TASK ITEM:
Both the line below containing "attribute [instance] FormsModel.instG" and the line containing "F.gen₁ d₁, ∃", along with every line between them, should be repeated exactly; no other line belongs in the answer.

※

/-
Origin: expansion seat `planner-pub-hodgecm-pv03-0`, handover v2 2026-08-18T03:34:00Z (`HOME/pub-hodgecm-pv03/lean/Pv03/PerL34/WedgeToClasses.lean`, md5 e1e434ea, 219 lines);
landed by the gen-5 packager in gate run 19 as `HodgeCM/PerL34/WedgeToClasses.lean` (import ^import Pv0[0-9]\.PerL34\.→import HodgeCM.PerL34. ×1).
-/
/-
pub-hodgecm cell — DAG-node prover pv03 (session planner-pub-hodgecm-pv03-0, unit pub-hodgecm-pv03).
Node N33 of HOME/LEMMAS.md, second half: the bridge from PerL v5 Proposition 4.3 ON ONE-FORMS (the abstract shell
of `WedgeNonvanishing.lean` / pv01's `LineField.lean`) to the package's typing of the same proposition ON CLASSES —
the carver's `HodgeCM.PerL34.N33_wedge T := T.Open_thetaWedge` (Carver/PerL34/Wedge.lean), i.e. prl1's model fact A6
"THE HEART" (`HodgeCM/Automorphic/ThetaFacts.lean`).  This file is an HONEST SPLIT (package kind L2) of that fact:
`Open_thetaWedge ⇐ (per good context: a forms-dictionary whose spans are non-zero / continuous / Δ-stable [N33c],
satisfy the line-field alternative [N33e, kernel-checked by pv01 modulo its PRINT shell inputs], have all data
allowed [L4.2(b) = N31], and whose class map is the de Rham class map [DEFINITIONAL] obeying Hodge theory on the
compact Kähler surface P_Γ [PRINT]) + LevelDirected [PROVED in the package]`.
Intended final place: `HodgeCM/PerL34/WedgeToClasses.lean`; imports `HodgeCM.PerL34.WedgeNonvanishing` (here
`Pv03.PerL34.WedgeNonvanishing` — rename the import on landing) and `HodgeCM.Automorphic.ThetaFacts`.
Nothing is asserted: every dictionary property is a named `Prop` consumed as an explicit hypothesis.
-/
import Summits.HodgeConjecture.HodgeCM.Automorphic.ThetaFacts
import Summits.HodgeConjecture.HodgeCM.PerL34.WedgeNonvanishing

set_option autoImplicit false

/-!
# N33 on classes: `Open_thetaWedge` (= carver's `N33_wedge`) from Proposition 4.3 on one-forms

PerL v5 states Proposition 4.3 (tex ll. 639–642) for holomorphic one-forms `u_j` on the ball and their wedge
`u₁ ∧ u₂`; the package states it (A6 `Open_thetaWedge`, ll. 143–147 of `ThetaFacts.lean`) for degree-one CLASSES
`ω_j ∈ T.Theta V c j Γ ⊂ H¹(P_Γ, ℂ)` and their cup product.  The passage is the standard dictionary
(LEMMAS.md §3 D6): a `Γ_j`-invariant holomorphic one-form `u_j` descends to the compact (tex ll. 24, 71–73: "for
neat `K_f` these are smooth projective surfaces") Kähler surface `P_Γ` for every torsion-free `Γ ≤ Γ₁ ∩ Γ₂`
(directedness of levels — PROVED in the package, `HodgeCM.levelDirected`), its de Rham class `[u_j]` lies in
`H^{1,0}(P_Γ)`, `[u₁] ∪ [u₂] = [u₁ ∧ u₂]` (de Rham), and a holomorphic `2`-form which is non-zero at one point has
non-zero class (Voisin, *Hodge Theory and Complex Algebraic Geometry I*, Prop. 7.5 / Cor. 7.6, §7.1.1: `H^{p,0}(X)`
is isomorphic to the space of holomorphic `p`-forms — a holomorphic form of class zero is `∂∂̄`-exact hence zero;
Cor. 6.15: the cup-product is bigraded).

## What is PROVED here (kernel-checked)

* `thetaWedge_ctx_of_forms` — for ONE context: forms-level Prop 4.3(i) (`∃` allowed data and `u_j ∈ gen_j d_j`
  with `u₁(x) ∧ u₂(x) ≠ 0`) + the three dictionary Props + `LevelDirected` ⇒ `∃ Γ, ∃ ω₁ ∈ Theta 0 Γ, ∃ ω₂ ∈
  Theta 1 Γ, ω₁ ∪ ω₂ ≠ 0`.
* `thetaWedge_ctx_of_steps` — the same from the proof-STEPS N33c, N33e, L4.2(b) via
  `WedgeNonvanishing.N33_of_steps`-style composition (N33d is not needed for the wedge: it serves `S₁₂ ≠ 0`, which
  the package proves as `StubTree.prop43` from `lineField + gen12`).
* `open_thetaWedge_of_forms` / `open_thetaWedge_of_steps` — quantified over all good contexts: an honest split of
  `T.Open_thetaWedge` (= `N33_wedge T`, by `Iff.rfl` in the carver's file).

## Labels (cell ABSOLUTE RULE) — which piece carries the difficulty

* `Dict_thetaClass₀/₁` — DEFINITIONAL for the intended dictionary (the model's `Theta c i Γ` IS the set of classes
  of the theta one-forms `u_f`, `f ∈ Θ_i(χ')[𝔭₊]`, of allowed data of type `Ψ_i` and level `⊇ Γ`: ThetaModel
  docstring "the THETA ONE-FORMS `Theta c i Γ ⊂ H¹(P_Γ, ℂ)` of type `Ψ_i` (the holomorphic one-forms `u_f` …)",
  PerL §3.2 ll. 258–268, Prop 4.3 pf ll. 643–657).  No difficulty; but see the HONESTY NOTE.
* `Dict_cupWedge` — PRINT (Voisin I Prop. 7.5/Cor. 7.6 + de Rham cup = wedge) for the intended dictionary.
* the forms-level hypothesis — this is WHERE THE DIFFICULTY IS: N33c (non-vanishing of the `𝔭₊`-projections as
  one-forms = N33a + N33b, INTERNAL automorphic), N33e (line-field contradiction: kernel-checked by pv01 over this
  shell, modulo PRINT real approximation + isotropy representation), L4.2(b) = N31 (the R2–R4 first errors of the
  review history; INTERNAL over PRINT).
* HONESTY NOTE. The dictionary is quantified EXISTENTIALLY over `FormsModel` (data only, like `ThetaModel` itself):
  for an unintended `F` the `Dict_*` hypotheses are not definitional but carry content.  Faithfulness is therefore a
  per-docstring matter for referee A, exactly as for `ThetaModel.Inputs`; the split does not claim more.
-/

noncomputable section

namespace HodgeCM
namespace PerL34
namespace WedgeToClasses

open HodgeCM.PerL34.WedgeNonvanishing

variable {L : CMField} {ι₁ : L →+* ℂ}

/-- **D6 dictionary, DATA** for one surface datum `(L, ι₁, V)` and one seesaw context `c` (types `Ψ₁ = c.Ψ 0`,
`Ψ₂ = c.Ψ 1`): the shell of Prop 4.3's proof (`G = U(2,1)` acting on `X = 𝔹²`, cotangent fibre `W = ℂ²`, the image
`Δ` of `G_U(L₀)`, the derivative cocycle `A`), the data types `D₁, D₂` (automorphic characters `χ'` of `[U(W_i)]`
of type `e(Ψ_i)` for the FIXED `(W_i, μ_i)`), the spaces `gen_i d = {u_f : f ∈ Θ_i(χ')[𝔭₊]}` of theta one-forms,
the predicate "allowed" (Def 3.2), the LEVEL `lvl u` of a form (a torsion-free congruence subgroup under which it
is invariant, N33b: `u_f ∘ γ = u_f` for `γ ∈ Γ(f)`, tex l. 652; junk outside `⋃ gen_i d`), and the CLASS MAP
`cls Γ u = [u] ∈ H¹(P_Γ, ℂ)` of a form descending to `P_Γ` (junk if it does not descend).  Data only. -/
structure FormsModel (U : Universe) (V : HermSpace3 L ι₁) where
  /-- `U(2,1)` (real points of `U(V₃, h)` at `ι₁`) -/
  G : Type
  /-- the ball `𝔹²` -/
  X : Type
  /-- the cotangent fibre `ℂ²` -/
  W : Type
  [instG : Group G]
  [instX : TopologicalSpace X]
  [instGX : MulAction G X]
  [instW₁ : NormedAddCommGroup W]
  [instW₂ : NormedSpace ℂ W]
  /-- the image of `G_U(L₀)` in `G` -/
  Δ : Subgroup G
  /-- the derivative cocycle through which `γ^*` acts on one-forms -/
  A : G → X → (W →L[ℂ] W)
  /-- characters `χ'₁` of `[U(W₁)]` of archimedean type `e(Ψ₁)` -/
  D₁ : Type
  /-- characters `χ'₂` of `[U(W₂)]` of archimedean type `e(Ψ₂)` -/
  D₂ : Type
  /-- `{u_f : f ∈ Θ₁(χ'₁)[𝔭₊]}` -/
  gen₁ : D₁ → Submodule ℂ (X → W)
  /-- `{u_f : f ∈ Θ₂(χ'₂)[𝔭₊]}` -/
  gen₂ : D₂ → Submodule ℂ (X → W)
  /-- "`(W₁, μ₁, χ'₁)` is an allowed datum" (Def 3.2) -/
  allowed₁ : D₁ → Prop
  /-- "`(W₂, μ₂, χ'₂)` is an allowed datum" -/
  allowed₂ : D₂ → Prop
  /-- a torsion-free level of the form -/
  lvl : (X → W) → Level V
  /-- the de Rham class on `P_Γ` of a form descending to `Γ` -/
  cls : (Γ : Level V) → (X → W) → U.CohC (U.pms L ι₁ V Γ) 1

attribute [instance] FormsModel.instG FormsModel.instX FormsModel.instGX FormsModel.instW₁ FormsModel.instW₂

variable {U : Universe} {V : HermSpace3 L ι₁}

namespace FormsModel

variable (F : FormsModel U V) (T : U.ThetaModel) (c : SeesawCtx L)

/-- **Prop 4.3(i) on forms** (tex ll. 640–641 "There are allowed data of types `Ψ₁,Ψ₂` and holomorphic
`1`-forms `u_j ∈ (π_j⊗τ)^{K_∞}` with `u₁ ∧ u₂ ≠ 0`") — literally the first conjunct of
`WedgeNonvanishing.N33_statement F.gen₁ F.gen₂ F.allowed₁ F.allowed₂ S₁₂`. -/
def WedgeOnForms : Prop :=
  ∃ d₁ d₂, F.allowed₁ d₁ ∧ F.allowed₂ d₂ ∧
    ∃ u₁ ∈ F.gen₁ d₁, ∃ u₂ ∈ F.gen₂ d₂, ∃ x : F.X, LinearIndependent ℂ ![u₁ x, u₂ x]

/-- (Ported verbatim from the HodgeCMPerL package; no docstring in the source.) -/
theorem wedgeOnForms_iff {H : Type*} [AddCommGroup H] [Module ℂ H] (S₁₂ : Submodule ℂ H) :
    N33_statement F.gen₁ F.gen₂ F.allowed₁ F.allowed₂ S₁₂ ↔ F.WedgeOnForms ∧ S₁₂ ≠ ⊥ := Iff.rfl

/-- **DEFINITIONAL (dictionary), type `Ψ₁`:** the class at any torsion-free level `Γ ≤ lvl u` of a theta one-form
`u ∈ gen₁ d` of an ALLOWED datum `d` is one of the model's theta classes of type `Ψ₁ = c.Ψ 0` at level `Γ`
(ThetaModel: "`Theta c i Γ` = the holomorphic one-forms `u_f` attached to the theta lifts `θ_φ(χ')` of the allowed
pairs `(W_i, μ_i, χ')`", PerL §3.2 ll. 258–268, Prop 4.3 pf ll. 643–657). -/
def Dict_thetaClass₀ : Prop :=
  ∀ d, F.allowed₁ d → ∀ u ∈ F.gen₁ d, ∀ Γ : Level V, Γ.Γ ≤ (F.lvl u).Γ → F.cls Γ u ∈ T.Theta V c 0 Γ

/-- **DEFINITIONAL (dictionary), type `Ψ₂`:** as `Dict_thetaClass₀` for `gen₂`, `allowed₂` and `Theta c 1`. -/
def Dict_thetaClass₁ : Prop :=
  ∀ d, F.allowed₂ d → ∀ u ∈ F.gen₂ d, ∀ Γ : Level V, Γ.Γ ≤ (F.lvl u).Γ → F.cls Γ u ∈ T.Theta V c 1 Γ

/-- **PRINT (Hodge theory on the compact Kähler surface `P_Γ`) for the dictionary:** if the theta one-forms
`u₁ ∈ gen₁ d₁`, `u₂ ∈ gen₂ d₂` both descend to the torsion-free level `Γ` and `u₁(x) ∧ u₂(x) ≠ 0` at some point of
the ball, then `[u₁] ∪ [u₂] ≠ 0` in `H²(P_Γ, ℂ)`: `[u₁] ∪ [u₂] = [u₁ ∧ u₂]` (de Rham) and `u₁ ∧ u₂` is a holomorphic
`2`-form, non-zero (at the image of `x`), whose class is therefore non-zero — Voisin, *Hodge Theory and Complex
Algebraic Geometry I* (CUP 2002), Prop. 7.5 and Cor. 7.6 (§7.1.1; `H^{p,0}(X)` ≅ holomorphic `p`-forms on a
compact Kähler `X`: an exact holomorphic form is `∂∂̄`-exact, hence zero by type), Cor. 6.15 (cup-product
bigraded); `P_Γ` compact smooth projective for neat `Γ`: PerL ll. 24, 71–73 (`G_U` anisotropic). -/
def Dict_cupWedge : Prop :=
  ∀ d₁ d₂, ∀ u₁ ∈ F.gen₁ d₁, ∀ u₂ ∈ F.gen₂ d₂, ∀ Γ : Level V,
    Γ.Γ ≤ (F.lvl u₁).Γ → Γ.Γ ≤ (F.lvl u₂).Γ → (∃ x : F.X, LinearIndependent ℂ ![u₁ x, u₂ x]) →
      U.cup2C (U.pms L ι₁ V Γ) 1 (F.cls Γ u₁) (F.cls Γ u₂) ≠ 0

/-- **The forms-level INPUT of the split, from the proof-steps:** N33c (spans non-zero, continuous, `Δ`-stable),
N33e (the line-field alternative over the shell) and L4.2(b) (every datum allowed). -/
def Steps : Prop :=
  N33c_statement F.Δ F.A F.gen₁ F.gen₂ ∧
    N33e_statement F.Δ F.A (⨆ d, F.gen₁ d) (⨆ d, F.gen₂ d) ∧ (∀ d, F.allowed₁ d) ∧ (∀ d, F.allowed₂ d)

/-- Prop 4.3(i) on forms from the steps (= `WedgeNonvanishing.N33_of_steps` without the `S₁₂`-clause). -/
theorem wedgeOnForms_of_steps (h : F.Steps) : F.WedgeOnForms := by
  obtain ⟨⟨⟨hne₁, hcont₁, hstab₁⟩, ⟨hne₂, hcont₂, hstab₂⟩⟩, he, ha₁, ha₂⟩ := h
  obtain ⟨d₁, d₂, g₁, hg₁, g₂, hg₂, x, hli⟩ :=
    exists_mem_iSup_gen F.gen₁ F.gen₂ (he hne₁ hne₂ hcont₁ hcont₂ hstab₁ hstab₂)
  exact ⟨d₁, d₂, ha₁ d₁, ha₂ d₂, g₁, hg₁, g₂, hg₂, x, hli⟩

end FormsModel

/-- **Prop 4.3 on classes for ONE context, from Prop 4.3(i) on forms + the dictionary + directedness of levels.**
The common level is `Γ ≤ lvl u₁ ⊓ lvl u₂` from `LevelDirected` (PROVED in the package: `HodgeCM.levelDirected`). -/
theorem thetaWedge_ctx_of_forms {T : U.ThetaModel} {c : SeesawCtx L} (F : FormsModel U V) (hW : F.WedgeOnForms)
    (h₀ : F.Dict_thetaClass₀ T c) (h₁ : F.Dict_thetaClass₁ T c) (hcup : F.Dict_cupWedge) (hLD : LevelDirected) :
    ∃ Γ : Level V, ∃ ω₁ ∈ T.Theta V c 0 Γ, ∃ ω₂ ∈ T.Theta V c 1 Γ,
      U.cup2C (U.pms L ι₁ V Γ) 1 ω₁ ω₂ ≠ 0 := by
  obtain ⟨d₁, d₂, ha₁, ha₂, u₁, hu₁, u₂, hu₂, hx⟩ := hW
  obtain ⟨Γ, hΓ₁, hΓ₂⟩ := hLD L ι₁ V (F.lvl u₁) (F.lvl u₂)
  exact ⟨Γ, F.cls Γ u₁, h₀ d₁ ha₁ u₁ hu₁ Γ hΓ₁, F.cls Γ u₂, h₁ d₂ ha₂ u₂ hu₂ Γ hΓ₂,
    hcup d₁ d₂ u₁ hu₁ u₂ hu₂ Γ hΓ₁ hΓ₂ hx⟩

/-- The same from the proof-STEPS N33c, N33e, L4.2(b) (forms level) + dictionary + `LevelDirected`. -/
theorem thetaWedge_ctx_of_steps {T : U.ThetaModel} {c : SeesawCtx L} (F : FormsModel U V) (hS : F.Steps)
    (h₀ : F.Dict_thetaClass₀ T c) (h₁ : F.Dict_thetaClass₁ T c) (hcup : F.Dict_cupWedge) (hLD : LevelDirected) :
    ∃ Γ : Level V, ∃ ω₁ ∈ T.Theta V c 0 Γ, ∃ ω₂ ∈ T.Theta V c 1 Γ,
      U.cup2C (U.pms L ι₁ V Γ) 1 ω₁ ω₂ ≠ 0 :=
  thetaWedge_ctx_of_forms F (F.wedgeOnForms_of_steps hS) h₀ h₁ hcup hLD

variable (T : U.ThetaModel)

/-- **Honest split of A6 `Open_thetaWedge` (= carver's `N33_wedge T`), forms version:** in every good context there
is a forms dictionary satisfying Prop 4.3(i) ON FORMS and the three dictionary properties. -/
def FormsInput : Prop :=
  ∀ {L : CMField} {ι₁ : L →+* ℂ} (V : HermSpace3 L ι₁) (c : SeesawCtx L), T.GoodCtx ι₁ c →
    ∃ F : FormsModel U V, F.WedgeOnForms ∧ F.Dict_thetaClass₀ T c ∧ F.Dict_thetaClass₁ T c ∧ F.Dict_cupWedge

/-- **Honest split of A6, steps version:** in every good context there is a forms dictionary whose spans satisfy
N33c, N33e and L4.2(b), with the three dictionary properties.  THIS is the record in which pv01's kernel proof of
N33e (over the same shell) discharges a named piece of "the heart". -/
def StepsInput : Prop :=
  ∀ {L : CMField} {ι₁ : L →+* ℂ} (V : HermSpace3 L ι₁) (c : SeesawCtx L), T.GoodCtx ι₁ c →
    ∃ F : FormsModel U V, F.Steps ∧ F.Dict_thetaClass₀ T c ∧ F.Dict_thetaClass₁ T c ∧ F.Dict_cupWedge

/-- (Ported verbatim from the HodgeCMPerL package; no docstring in the source.) -/
theorem open_thetaWedge_of_forms (hLD : LevelDirected) (h : FormsInput T) : T.Open_thetaWedge := by
  intro L ι₁ V c hc
  obtain ⟨F, hW, h₀, h₁, hcup⟩ := h V c hc
  exact thetaWedge_ctx_of_forms F hW h₀ h₁ hcup hLD

/-- (Ported verbatim from the HodgeCMPerL package; no docstring in the source.) -/
theorem open_thetaWedge_of_steps (hLD : LevelDirected) (h : StepsInput T) : T.Open_thetaWedge := by
  intro L ι₁ V c hc
  obtain ⟨F, hS, h₀, h₁, hcup⟩ := h V c hc
  exact thetaWedge_ctx_of_steps F hS h₀ h₁ hcup hLD

/-- (Ported verbatim from the HodgeCMPerL package; no docstring in the source.) -/
theorem stepsInput_imp_formsInput (h : StepsInput T) : FormsInput T := by
  intro L ι₁ V c hc
  obtain ⟨F, hS, h₀, h₁, hcup⟩ := h V c hc
  exact ⟨F, F.wedgeOnForms_of_steps hS, h₀, h₁, hcup⟩

end WedgeToClasses
end PerL34
end HodgeCM

end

※

RESULT BELOW:
attribute [instance] FormsModel.instG FormsModel.instX FormsModel.instGX FormsModel.instW₁ FormsModel.instW₂

variable {U : Universe} {V : HermSpace3 L ι₁}

namespace FormsModel

variable (F : FormsModel U V) (T : U.ThetaModel) (c : SeesawCtx L)

/-- **Prop 4.3(i) on forms** (tex ll. 640–641 "There are allowed data of types `Ψ₁,Ψ₂` and holomorphic
`1`-forms `u_j ∈ (π_j⊗τ)^{K_∞}` with `u₁ ∧ u₂ ≠ 0`") — literally the first conjunct of
`WedgeNonvanishing.N33_statement F.gen₁ F.gen₂ F.allowed₁ F.allowed₂ S₁₂`. -/
def WedgeOnForms : Prop :=
  ∃ d₁ d₂, F.allowed₁ d₁ ∧ F.allowed₂ d₂ ∧
    ∃ u₁ ∈ F.gen₁ d₁, ∃ u₂ ∈ F.gen₂ d₂, ∃ x : F.X, LinearIndependent ℂ ![u₁ x, u₂ x]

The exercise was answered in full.